Eventually, the company plans to expand to other parts of Texas. Austin and Dallas are in the mix, but the timing is not yet known.

The local office will be hiring for marketing, design and leasing services, as well as adding a roster of agents to focus on the resale market. In addition to condo sales the firm markets newly constructed single-family homes.

Over the past 12 months, Elliman reported property sales of more than $29 billion. In the second quarter, the company posted $243 million in revenue, compared with $206 million for the same period a year earlier. Net income was $15.1 million, up from $5.9 million for the second quarter of 2018.

Changing market

The Sudhoff/Elliman deal comes at a time of disruption in the real estate industry. Start-ups are bringing new services and technologies to the market.
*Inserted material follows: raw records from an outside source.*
/-!
# Positive involutions and CM-algebras; the complex conjugation `ι_E` of a CM-algebra
# (Milne, *Complex Multiplication*, Ch. I §1: "CM-algebras" p. 11, "Positive involutions and CM-algebras" pp. 19–21)

Topic `Literature/NumberTheory/ComplexMultiplication` (lane `lit-hodgefound`, Layer A3, row A3.1.4⁺: the printed
EQUIVALENT descriptions of a CM-algebra — «a finite product of CM-fields», the tree's
`GaoUllmo2025.IsCMAlgebra E` — by its complex conjugation `ι_E` and by positive involutions).  One definition
with body (`IsCMAlgebra.conj` = `ι_E`), everything else proved; no named fact.

Source READ: J. S. Milne, *Complex Multiplication* (course notes, v0.10, 2020), open text
`paper:url-8ccc30e4daab` (jmilne.org `CM.pdf`; chunk `p00NN` = PDF page NN), verbatim:

* [p0011 L6–L10] «A CM-algebra is a finite product of CM-fields. Equivalently, it is a finite product of number
  fields admitting an automorphism `ι_E` that is nontrivial on each factor and such that `ι ∘ ρ = ρ ∘ ι_E` for
  all homomorphisms `ρ : E → ℂ`. The fixed algebra of `ι_E` is a product of the largest totally real subfields of
  the factors. Sometimes we call `ι_E` complex conjugation and write `ā` for `ι_E a`.»
* [p0019 L34–L39, p0020 L2] «An involution of `B` is a `k`-linear map `b ↦ b' : B → B` such that `(ab)' = b'a'`
  and `(b')' = b` … An involution `'` on a finite-dimensional `ℚ`-algebra `B` is said to be positive if
  `Tr_{B/ℚ}(b'b) > 0` (13) for every nonzero `b ∈ B`.»
* [p0020 L7–L14] «PROPOSITION 1.36 Every finite-dimensional `ℚ`-algebra admitting a positive involution is
  semisimple. PROOF. Let `B` admit a positive involution `'`, and let `𝔞` be a nilpotent two-sided ideal in `B`
  … `b = a'a ∈ 𝔞` and is nonzero because `Tr_{B/ℚ}(b) > 0`. As `b = b'`, `Tr_{B/ℚ}(b²) > 0` and so `b² ≠ 0`;
  similarly … `b⁴ ≠ 0`, etc., contradicting the nilpotence of `𝔞`.»
* [p0020 L41–L44] «EXAMPLE 1.38 (a) For a totally real number field `F`, the identity involution is positive.
  (b) For a CM-field `E`, the involution `ι_E` is positive.  PROPOSITION 1.39 Every finite-dimensional
  commutative `ℚ`-algebra with positive involution is a product of pairs as in (1.38).» — proof p0020 L45 –
  p0021 L9: «The involution `'` permutes the set of simple two-sided ideals in `B`, from which it follows easily
  that `B` decomposes (as a `ℚ`-algebra with involution) into a product each of whose factors is either (a) a
  simple algebra with an involution or (b) the product of two simple algebras interchanged by `'` … Case (b) is
  excluded [footnote 11: for if `B = B₁ × B₂`, then `(a,0)(a,0)' = (a,0)(0,a') = 0`] … we need consider only
  the case that `B` is a field … If they are `(ℝ, id)`, `B` is totally real and `' = id`; if they are `(ℂ, ι)`,
  `B` is a CM-field and `' = ι`.»
* [p0021 L10–L11] «COROLLARY 1.40 The CM-algebras are exactly the finite-dimensional commutative `ℚ`-algebras
  admitting a (unique) positive involution that acts nontrivially on each factor.»

CARRIERS (all pre-existing): «positive involution» = the tree's `IsPositiveAntiInvolution D ι`
(`RingTheory/CentralSimple/AlbertTypes.lean`: `(xy)' = y'x'`, `x'' = x`, `0 < Tr_{D/ℚ}(x'x)` for `x ≠ 0` with
`Tr_{D/ℚ} = leftMulTrace ℚ D`, which for commutative `D` is `Algebra.trace ℚ D`, `leftMulTrace_eq_algebraTrace`);
«CM-algebra» = `GaoUllmo2025.IsCMAlgebra E` (`∃ Kᵢ CM fields, E ≃ₐ[ℚ] ∏ Kᵢ`); complex conjugation of a CM field =
Mathlib's `NumberField.IsCMField.complexConj`.

## What is proved (§-numbers of this file)

* §2 **PROP. 1.36** `IsPositiveAntiInvolution.isSemisimpleRing` (any finite-dimensional `ℚ`-algebra; the printed
  nilpotent-ideal argument is the tree's `InverseMonoidAlgebra.isSemisimpleRing_of_star_mul_self`, imported), and
  for commutative `B`: `IsPositiveAntiInvolution.isReduced`.
* §3 Commutative bookkeeping: `'` is an algebra automorphism (`IsAntiInvolution.toAlgEquiv`); **`'` fixes every
  idempotent** (`apply_idempotent` — «case (b) is excluded»); `exists_ringEquiv_pi_numberField` (a reduced
  finite-dimensional commutative `ℚ`-algebra is `≅ ∏ B/𝔪`, a product of number fields — Mathlib
  `IsArtinianRing.equivPi`); DIAGONALISATION along any `e : B ≃ₐ[ℚ] ∏ᵢ Kᵢ`: the factor involutions
  `ρᵢ = factorHom` with `e(x')ᵢ = ρᵢ(e(x)ᵢ)` (`apply_eq_factorHom`), `Tr_{∏Kᵢ/ℚ} = Σᵢ Tr_{Kᵢ/ℚ}`
  (`algebraTrace_pi`),
  positivity of each `ρᵢ` (`trace_mul_factorHom_pos`), and per factor — by Shimura §5.1 Lemma 2, the tree's
  `NumberFields/PositiveInvolution(CM).lean` — `Kᵢ` totally real with `ρᵢ = id` or CM with `ρᵢ = ι_{Kᵢ}`
  (`isTotallyReal_or_isCMField_factor`, `factorHom_eq_id_iff`, `factorHom_eq_complexConj`).
* §4 **PROP. 1.39** `IsPositiveAntiInvolution.exists_algEquiv_pi_numberField`: `(B, ') ≅ ∏ᵢ (Kᵢ, ρᵢ)` with every
  `(Kᵢ, ρᵢ)` a pair «as in (1.38)», `(F, id)` with `F` totally real or `(E, ι_E)` with `E` CM.  (Example 1.38
  itself is the tree's `isPositiveAntiInvolution_id` / `isPositiveAntiInvolution_conj`, `AlbertTypes.lean`; the
  ONE-FACTOR case — a positive anti-involution of a number field `K` is `(K, id)` of type I or `(K, conj)` of
  type IV, and is unique — is the tree's `IsPositiveAntiInvolution.isAlbertTypeI_or_isAlbertTypeIV` /
  `IsPositiveAntiInvolution.unique`, `AlbertTypesNumberField.lean`, whose `IsAntiInvolution.map_one` is reused.)
* §1 (placed after §4 in the file) **`ι_E`**: `IsCMAlgebra.existsUnique_conj` (∃! automorphism `c` with
  `ρ (c a) = conj (ρ a)` for all `ρ : E → ℂ`), DEF `IsCMAlgebra.conj` (= `ι_E`), `emb_conj`, uniqueness
  `eq_conj_of_forall_emb`, `conj_conj`, junction `conjEmb_eq_comp_conj` (the tree's `φ̄` is `φ ∘ ι_E`),
  `algEquiv_conj_apply` (`ι_E` is coordinatewise `ι_{Kᵢ}` along ANY `E ≅ ∏ Kᵢ`), the fixed algebra
  (`conj_eq_self_iff`, `conj_eq_self_iff_forall_mem_maximalRealSubfield` — «the product of the largest totally
  real subfields of the factors»), «nontrivial on each factor» (`exists_conj_mul_ne`), `conj_field_eq_complexConj`,
  `conj_prod_apply`.
* §5 **COR. 1.40**: `IsCMAlgebra.isPositiveAntiInvolution_conj` («⟹» / Example 1.38 (b) for CM-algebras),
  `isCMAlgebra_of_isPositiveAntiInvolution` («⟸»), **`isCMAlgebra_iff_exists_isPositiveAntiInvolution`** (the
  corollary as an `↔`), `IsCMAlgebra.eq_conj_of_isPositiveAntiInvolution` («(unique)» in the sharper form: every
  positive involution of a CM-algebra is `ι_E`), `IsCMAlgebra.existsUnique_isPositiveAntiInvolution` (the printed
  uniqueness clause).  «Acts nontrivially on each factor» is rendered on idempotents: for every idempotent `f ≠ 0`
  the involution is not the identity on `fE`; since a positive involution fixes every idempotent
  (`apply_idempotent`) and `fE = ∏_{i ∈ S} Kᵢ`, this is exactly non-triviality on each simple factor `Kᵢ`.
* §6 Validation: `ι_E` of `ℚ(i) × ℚ(i)` is `(z, w) ↦ (z̄, w̄)` and is its ONLY positive involution;
  `ℚ × ℚ(i)` (a 1.39 pair with a totally real factor) is not a CM-algebra.

Deviations from print: (i) the decomposition into simple factors is taken for the REDUCED commutative `B`
(Prop. 1.36) through `IsArtinianRing.equivPi` rather than by permuting simple two-sided ideals; (ii) «case (b) is
excluded» is proved in the form «a positive involution fixes every idempotent» (same one-line computation as
footnote 11); (iii) the field case is Shimura's §5.1 Lemma 2 as already vendored in the tree (weak approximation)
instead of Milne's passage to `B ⊗_ℚ ℝ`.  NOT here: Prop. 1.37 (positive-definite forms on `B`-modules), the
sentence «an involution on `B` is positive iff its linear extension to `B ⊗_ℚ ℝ` is positive» (p. 20 L5–L6),
§1 «Classification of the primitive CM-pairs» (1.29–1.35).

## References

* [MilneCM2006] J. S. Milne, *Complex Multiplication* (course notes; v0.00 2006, v0.10 July 14 2020),
  Ch. I §1: "CM-algebras" p. 11; "Positive involutions and CM-algebras" pp. 19–21, Prop. 1.36, Example 1.38,
  Prop. 1.39, Cor. 1.40.
* [Shimura1998] G. Shimura, *Abelian Varieties with Complex Multiplication and Modular Functions* (1998), §5.1
  Lemma 2 (the field case, vendored in `NumberFields/PositiveInvolution.lean`, `PositiveInvolutionCM.lean`).
* [GaoUllmo2025] Z. Gao, E. Ullmo, §2.1 (the definition `IsCMAlgebra`, `Emb`, `conjEmb` used here).
-/

noncomputable section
So-called iBuyers that allow homeowners to sell with the click of a mouse are making inroads in Houston and markets across the country.

Real estate agents, too, are being lured away from their longtime firms by new companies touting better service and technology.

Elliman launched a service last year to give its agents additional tools, including customer relationship management applications, research materials, real estate documents, as well as a digital marketing platform for new developments.

Though technology is increasingly important, Durkin said, so is having a physical presence alongside a buyer or seller.

“Technology can service them better. But it won’t take place of us,” he said. “It’s not just transactional.”